Study Finds Prostate Cancer Survivors Who Maintained a Western Diet Had an Increased Risk of Death
A large study evaluating the relationship of dietary patterns with prostate cancer–specific and all-cause mortality among men diagnosed with nonmetastatic prostate cancer has found that the men who ate a Western-style diet of foods rich in processed meats, red meats, and high-fat dairy products had a 153% increased risk for prostate cancer–specific death and a 67% increased risk of death from all causes. Men who maintained a “Prudent” diet of vegetables, fruits, fish, legumes, and whole grains had a 36% lowered risk of death from all causes.
These findings suggest that modifications to diet after a prostate cancer diagnosis may influence survival and have a direct clinical translation. The study by Yang et al is published in Cancer Prevention Research.
Study Methodology
The researchers analyzed data on 926 men participating in the Physicians’ Health Study (PHS) I and II who had been diagnosed with nonmetastatic prostate cancer. One food-frequency questionnaire was sent to all PHS participants to collect information on usual diet between 1999 and 2002. The men were asked about their usual intake over the previous year of foods and beverages included in the questionnaire. Food items were classified into 39 predefined food groups to minimize within-person variation in intakes of individual foods. Dietary patterns were derived from these food groups through principal component analysis. Participants were also asked about their clinical status.

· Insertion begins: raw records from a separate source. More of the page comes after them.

/-- **Subgroup-closure form**: the homomorphisms killing every `R`-point at the origin contain the additive
subgroup generated by any set of such homomorphisms (closure under `0`, `+`, `−`). [cite: Shimura1998, §2.8 (the differential of a homomorphism)] -/
theorem forall_comp_eq_one_of_mem_closure {S : Set (A ⟶ B)}
    (hS : ∀ f ∈ S, ∀ t : specOver K R ⟶ A.X, specOverMapOfAlgHom aug ≫ t = 1 → t ≫ f.hom.hom.hom = 1)
    {f : A ⟶ B} (hf : f ∈ AddSubgroup.closure S)
    (t : specOver K R ⟶ A.X) (ht : specOverMapOfAlgHom aug ≫ t = 1) :
    t ≫ f.hom.hom.hom = 1 := by
  induction hf using AddSubgroup.closure_induction with
  | mem g hg => exact hS g hg t ht
  | zero => exact comp_hom_hom_hom_zero t
  | add g g' _ _ hg hg' => rw [comp_hom_hom_hom_add, hg, hg', mul_one]
  | neg g _ hg => rw [comp_hom_hom_hom_neg, hg, inv_one]

/-- **Left-ideal form**: if `f` lies in the additive subgroup generated by the composites `e ≫ g` with `e`
ranging over a set `E` of homomorphisms `A → B` killing every `R`-point of `A` at the origin and `g : B → C`
arbitrary, then `f` kills every `R`-point of `A` at the origin.  (E2: `E = ι_A(𝔮)`, `f` the reduced
`𝔮`-multiplication.) [cite: Shimura1998, §2.8 (the differential of a homomorphism); §13.1 proof of Thm. 1 (p. 98)] -/
theorem forall_comp_eq_one_of_mem_closure_comp {E : Set (A ⟶ B)}
    (hE : ∀ e ∈ E, ∀ t : specOver K R ⟶ A.X, specOverMapOfAlgHom aug ≫ t = 1 → t ≫ e.hom.hom.hom = 1)
    {f : A ⟶ C} (hf : f ∈ AddSubgroup.closure {h : A ⟶ C | ∃ e ∈ E, ∃ g : B ⟶ C, h = e ≫ g})
    (t : specOver K R ⟶ A.X) (ht : specOverMapOfAlgHom aug ≫ t = 1) :
    t ≫ f.hom.hom.hom = 1 := by
  refine forall_comp_eq_one_of_mem_closure aug (fun h hh ↦ ?_) hf t ht
  obtain ⟨e, he, g, rfl⟩ := hh
  exact forall_comp_eq_one_comp_of_left aug (hE e he) g

end Kills

/-! ## §3 Reduction: `λ = Σ aᵢ ≫ gᵢ` ⇒ `λ̃ = Σ ãᵢ ≫ g̃ᵢ`, and `λ̃` kills what the `ãᵢ` kill -/

section Reduction

variable {K : Type} [Field K] [NumberField K] {A₀ B₀ : AbelianVariety K} {v : HeightOneSpectrum (𝓞 K)}
  {R : A₀.GoodReductionAt v} {S : B₀.GoodReductionAt v}

/-- **Reduction of a sum of composites**: `(Σᵢ aᵢ ≫ gᵢ)~ = Σᵢ ãᵢ ≫ g̃ᵢ` for `aᵢ ∈ End A₀`, `gᵢ : A₀ → B₀`
(additivity of `λ ↦ λ̃` and `(e ≫ f)~ = ẽ ≫ f̃`, [Shimura1998] §11.1 Prop. 12). [cite: Shimura1998, §11.1 Prop. 12 (≈ p. 84)] -/
theorem GoodReductionAt.HomReduction.redHom_sum_comp (H : GoodReductionAt.HomReduction R S)
    {J : Type*} (s : Finset J) (a : J → End A₀) (g : J → (A₀ ⟶ B₀)) :
    H.redHom (∑ i ∈ s, (a i : A₀ ⟶ A₀) ≫ g i) =
      ∑ i ∈ s, (R.redEnd (a i) : R.reduction ⟶ R.reduction) ≫ H.redHom (g i) := by
  rw [map_sum]
  exact Finset.sum_congr rfl fun i _ ↦ H.redEnd_comp_redHom (a i) (g i)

The researchers followed the patients for an average of 14 years following their prostate cancer diagnosis, and assessed the impact of dietary patterns on mortality after accounting for such factors as body mass index, smoking habits, prostate-specific antigen levels, tumor characteristics at diagnosis, and initial treatment.
The men were classified into quartiles of the Prudent and Western dietary patterns.
Study Findings
The researchers found that the Western pattern was significantly related to a higher risk of prostate cancer-specific and all-cause mortality. Comparing men in the highest vs the lowest quartile of the Western pattern, the hazard ratios (HRs) were 2.53 (95% confidence interval = 1.00–6.42; P = .02) for prostate cancer–specific mortality and 1.67 (95% CI = 1.16–2.42; P = .01) for all-cause mortality. The Prudent pattern was associated with a significantly lower all-cause mortality (HR quartile 4 vs quartile 1 = 0.64; 95% CI = 0.44–0.93; P= .02); the relationship with prostate cancer–specific mortality was inverse but not statistically significant.

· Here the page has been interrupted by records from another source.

/-! ## §2 (D1) (D2) (D3-pins) (D4) ⟹ the stabilised identity at `t₀` (D §3 over bodies) -/

/-- **THE STABILISED IDENTITY AT THE E.V.P. FROM THE FOUR TRACE-FORMULA BLOCKS, body currency** — `SΘ_G(f) = Θ_G(f) − ½ · SΘ_H(f^H) = 0` on the frozen family
(D1) and its germ expansion (D2) give `Σ'_t c_t(f^H_v, φ) · (f^S)^∧(t) = 0` for all `f^S`; separating by Hecke eigenvalues (D3, from the pins) gives `c_{t₀} = 0`; the
coefficient at `t₀` (D4) is `Σᶠ_i m_i · trG i φ − ½ · trH f^H_v`, whence `Σᶠ_i m_i · trG i φ = ½ · trH f^H_v` on matched pairs — the BODY of FILE C's
`StabilisedAtEvpHyp L v m Match trG trH` («`Σ_{ψ_G(t(π)) = t₀} m(π) Tr π(f) = ½ · Tr ρ(f^H)`», the zero-twisted slice of (13.8.3)).
[cite: Rogawski1990, §13.8 display (13.8.3) p. 218; §13.7 p. 211; §13.6 Lemma 13.6.3 (b)(c) p. 210; §10.3 p. 159] -/
theorem stabilisedAtEvp_body_of_tfDecomposition (m : ι → ℕ) (Match : X → Y → Prop) (trG : ι → Y → ℂ) (trH : X → ℂ)
    (thetaG : TG → ℂ) (sThetaH : TH → ℂ) (ΦGu : Unr → Y → TG) (ΦHu : Unr → X → TH)
    (hat : Germ → Unr → ℂ) (coeff : Germ → X → Y → ℂ) (t₀ : Germ)
    (hD1 : ∀ (u : Unr) (fH : X) (φ : Y), Match fH φ → thetaG (ΦGu u φ) - (1 / 2 : ℂ) * sThetaH (ΦHu u fH) = 0)
    (hD2 : ∀ (u : Unr) (fH : X) (φ : Y), Match fH φ →
      (Summable fun t : Germ => coeff t fH φ * hat t u) ∧ thetaG (ΦGu u φ) - (1 / 2 : ℂ) * sThetaH (ΦHu u fH) = ∑' t : Germ, coeff t fH φ * hat t u)
    (hD3 : Function.Injective hat ∧ (∀ f : Unr, ∃ C : ℝ, ∀ t : Germ, ‖hat t f‖ ≤ C) ∧ (∀ f g : Unr, ∃ h : Unr, ∀ t : Germ, hat t h = hat t f * hat t g) ∧
      (∀ f : Unr, ∃ g : Unr, ∀ t : Germ, hat t g = (starRingEnd ℂ) (hat t f)) ∧ (∃ e : Unr, ∀ t : Germ, hat t e = 1))
    (hD4 : ∀ (fH : X) (φ : Y), Match fH φ → coeff t₀ fH φ = ∑ᶠ i, (m i : ℂ) * trG i φ - (1 / 2 : ℂ) * trH fH) :
    ∀ (fH : X) (φ : Y), Match fH φ → ∑ᶠ i, (m i : ℂ) * trG i φ = (1 / 2 : ℂ) * trH fH := by
  intro fH φ hM
  have hzero : ∀ u : Unr, ∑' t, coeff t fH φ * hat t u = 0 := fun u => by
    rw [← (hD2 u fH φ hM).2]
    exact hD1 u fH φ hM
  have h0 : coeff t₀ fH φ = 0 :=
    coeff_eq_zero_of_unrHatPins_body hat hD3 (fun t => coeff t fH φ) (fun u => (hD2 u fH φ hM).1) hzero t₀
  rw [hD4 fH φ hM] at h0
  linear_combination h0

/-! ## §3 (D2) and (D4) ASSEMBLED from their parts (D §4 over bodies); the continuous block at zero (D §5) -/

/-- **(D2) FROM ITS PARTS, body currency** — Prop. 13.6.2's bookkeeping «`SΘ_G(f)` is equal to the sum of the following terms»: from `Θ_G = dG + contG` on the frozen
family (`hθ`, the body of D's `ThetaGPinnedHyp`), the germ expansion of the discrete term with coefficients `cD` [(13.6.1)] (`hd`, body of `DiscreteGermExpansionHyp`), of the
continuous (intertwining) term with coefficients `cC` [lines (5)–(7)] (`hc`, body of `ContGermExpansionHyp`) and of `SΘ_H(f^H)` with coefficients `cH` [Prop. 13.6.1] (`hH`,
body of `HGermExpansionHyp`), the germ expansion of `Θ_G(f) − ½ · SΘ_H(f^H)` with coefficients `cD + cC − ½ · cH` (termwise algebra of three convergent series).
[cite: Rogawski1990, §13.6 Prop. 13.6.2 pp. 209–210; (13.6.1) p. 208; Prop. 13.6.1 p. 209] -/
theorem germExpansion_body_of_parts (Match : X → Y → Prop) (thetaG : TG → ℂ) (sThetaH : TH → ℂ) (ΦGu : Unr → Y → TG) (ΦHu : Unr → X → TH)
    (hat : Germ → Unr → ℂ) (dG contG : TG → ℂ) (cD cC : Germ → Y → ℂ) (cH : Germ → X → ℂ)
    (hθ : ∀ (u : Unr) (φ : Y), thetaG (ΦGu u φ) = dG (ΦGu u φ) + contG (ΦGu u φ))
    (hd : ∀ (u : Unr) (fH : X) (φ : Y), Match fH φ → (Summable fun t : Germ => cD t φ * hat t u) ∧ dG (ΦGu u φ) = ∑' t : Germ, cD t φ * hat t u)
    (hc : ∀ (u : Unr) (fH : X) (φ : Y), Match fH φ → (Summable fun t : Germ => cC t φ * hat t u) ∧ contG (ΦGu u φ) = ∑' t : Germ, cC t φ * hat t u)
    (hH : ∀ (u : Unr) (fH : X) (φ : Y), Match fH φ → (Summable fun t : Germ => cH t fH * hat t u) ∧ sThetaH (ΦHu u fH) = ∑' t : Germ, cH t fH * hat t u) :
    ∀ (u : Unr) (fH : X) (φ : Y), Match fH φ →
      (Summable fun t : Germ => (cD t φ + cC t φ - (1 / 2 : ℂ) * cH t fH) * hat t u) ∧
        thetaG (ΦGu u φ) - (1 / 2 : ℂ) * sThetaH (ΦHu u fH) = ∑' t : Germ, (cD t φ + cC t φ - (1 / 2 : ℂ) * cH t fH) * hat t u := by
  intro u fH φ hM
  obtain ⟨hds, hde⟩ := hd u fH φ hM
  obtain ⟨hcs, hce⟩ := hc u fH φ hM
  obtain ⟨hHs, hHe⟩ := hH u fH φ hM
  have hHs' : Summable fun t : Germ => (1 / 2 : ℂ) * (cH t fH * hat t u) := hHs.mul_left _
  have hsum : Summable fun t : Germ => cD t φ * hat t u + cC t φ * hat t u - (1 / 2 : ℂ) * (cH t fH * hat t u) := (hds.add hcs).sub hHs'
  have hrw : (fun t : Germ => (cD t φ + cC t φ - (1 / 2 : ℂ) * cH t fH) * hat t u) =
      fun t : Germ => cD t φ * hat t u + cC t φ * hat t u - (1 / 2 : ℂ) * (cH t fH * hat t u) := by
    funext t
    ring
  refine ⟨hrw ▸ hsum, ?_⟩
  have e1 : ∑' t : Germ, (cD t φ * hat t u + cC t φ * hat t u - (1 / 2 : ℂ) * (cH t fH * hat t u)) =
      (∑' t : Germ, cD t φ * hat t u + ∑' t : Germ, cC t φ * hat t u) - ∑' t : Germ, (1 / 2 : ℂ) * (cH t fH * hat t u) := by
    rw [(hds.add hcs).tsum_sub hHs', hds.tsum_add hcs]
  have e2 : ∑' t : Germ, (1 / 2 : ℂ) * (cH t fH * hat t u) = (1 / 2 : ℂ) * ∑' t : Germ, cH t fH * hat t u := tsum_mul_left
  rw [hrw, e1, e2, hθ u φ, hde, hce, hHe]

/-- **(D4) FROM ITS PARTS, body currency** — the coefficient of `Θ_G − ½ · SΘ_H(·^H)` at `t₀ = t(I_ρ̃′)`: the discrete reading `cD_{t₀}(φ) = Σᶠ_i m_i · trG i φ` (the cuspidal
`π` with `ψ_G(t(π)) = t₀`, second sum of line (3); `hd4`, body of D's `DiscreteCoeffAtT0Hyp`), the continuous reading `cC_{t₀}(φ) = 0` (Lemma 13.6.3 (c); `hc4`, body of
`ContCoeffAtT0VanishesHyp`) and the `H`-reading `cH_{t₀}(f^H_v) = trH f^H_v` (only `ρ` yields `t₀`, Lemma 13.6.3 (a)(b); `hH4`, body of `HCoeffAtT0Hyp`) give
`(cD + cC − ½ · cH)_{t₀} = Σᶠ_i m_i · trG i φ − ½ · trH f^H_v` — the body of D's `CoeffAtT0Hyp` at the assembled coefficients.
[cite: Rogawski1990, §13.7 line (3) p. 211; §13.6 Lemma 13.6.3 p. 210; §13.8 display (13.8.3) p. 218] -/
theorem coeffAtT0_body_of_parts (m : ι → ℕ) (Match : X → Y → Prop) (trG : ι → Y → ℂ) (trH : X → ℂ)
    (cD cC : Germ → Y → ℂ) (cH : Germ → X → ℂ) (t₀ : Germ)
    (hd4 : ∀ (fH : X) (φ : Y), Match fH φ → cD t₀ φ = ∑ᶠ i, (m i : ℂ) * trG i φ)
    (hc4 : ∀ (fH : X) (φ : Y), Match fH φ → cC t₀ φ = 0)
    (hH4 : ∀ (fH : X) (φ : Y), Match fH φ → cH t₀ fH = trH fH) :
    ∀ (fH : X) (φ : Y), Match fH φ → cD t₀ φ + cC t₀ φ - (1 / 2 : ℂ) * cH t₀ fH = ∑ᶠ i, (m i : ℂ) * trG i φ - (1 / 2 : ℂ) * trH fH := by
  intro fH φ hM
  rw [hd4 fH φ hM, hc4 fH φ hM, hH4 fH φ hM]
  ring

A postdiagnostic Western dietary pattern was associated with higher prostate cancer–specific and all-cause mortality, whereas a Prudent dietary pattern was related to lower all-cause mortality after prostate cancer diagnosis.
A Word of Caution
“These findings suggest that modifications to diet after prostate cancer diagnosis may influence survival and have a direct clinical translation,” wrote the study authors.
“Nevertheless, given the scarcity of literature on the relation between post-diagnostic diet and prostate cancer progression, and the small number of disease-specific deaths in the current study, these associations, particularly those for disease-specific mortality, merit caution in their interpretation as well as further evaluation.”
In a statement, the first author of the study, Meng Yang, PhD, MPH, Research Fellow in the Department of Nutrition at Harvard T.H. Chan School of Public Health, said that because “Most men in the cohort are Caucasian and all are physicians … our results need to be replicated in independent populations with more diverse socioeconomic and racial/ethnic backgrounds.”
Dr. Yang and Jorge E. Chavarro, MD, ScD, of the Harvard T.H. Chan School of Public Health and Brigham and Women’s Hospital are corresponding authors of the Cancer Prevention Research article.
The study was funded by the U.S. Department of Defense, the National Institutes of Health, the Prostate Cancer Foundation, the Boston Nutrition and Obesity Research Center, the Harvard TREC Center, and the Dana-Farber Cancer Center SPORE in Prostate Cancer.
The study authors reported no conflicts of interest.
The content in this post has not been reviewed by the American Society of Clinical Oncology, Inc. (ASCO®) and does not necessarily reflect the ideas and opinions of ASCO®.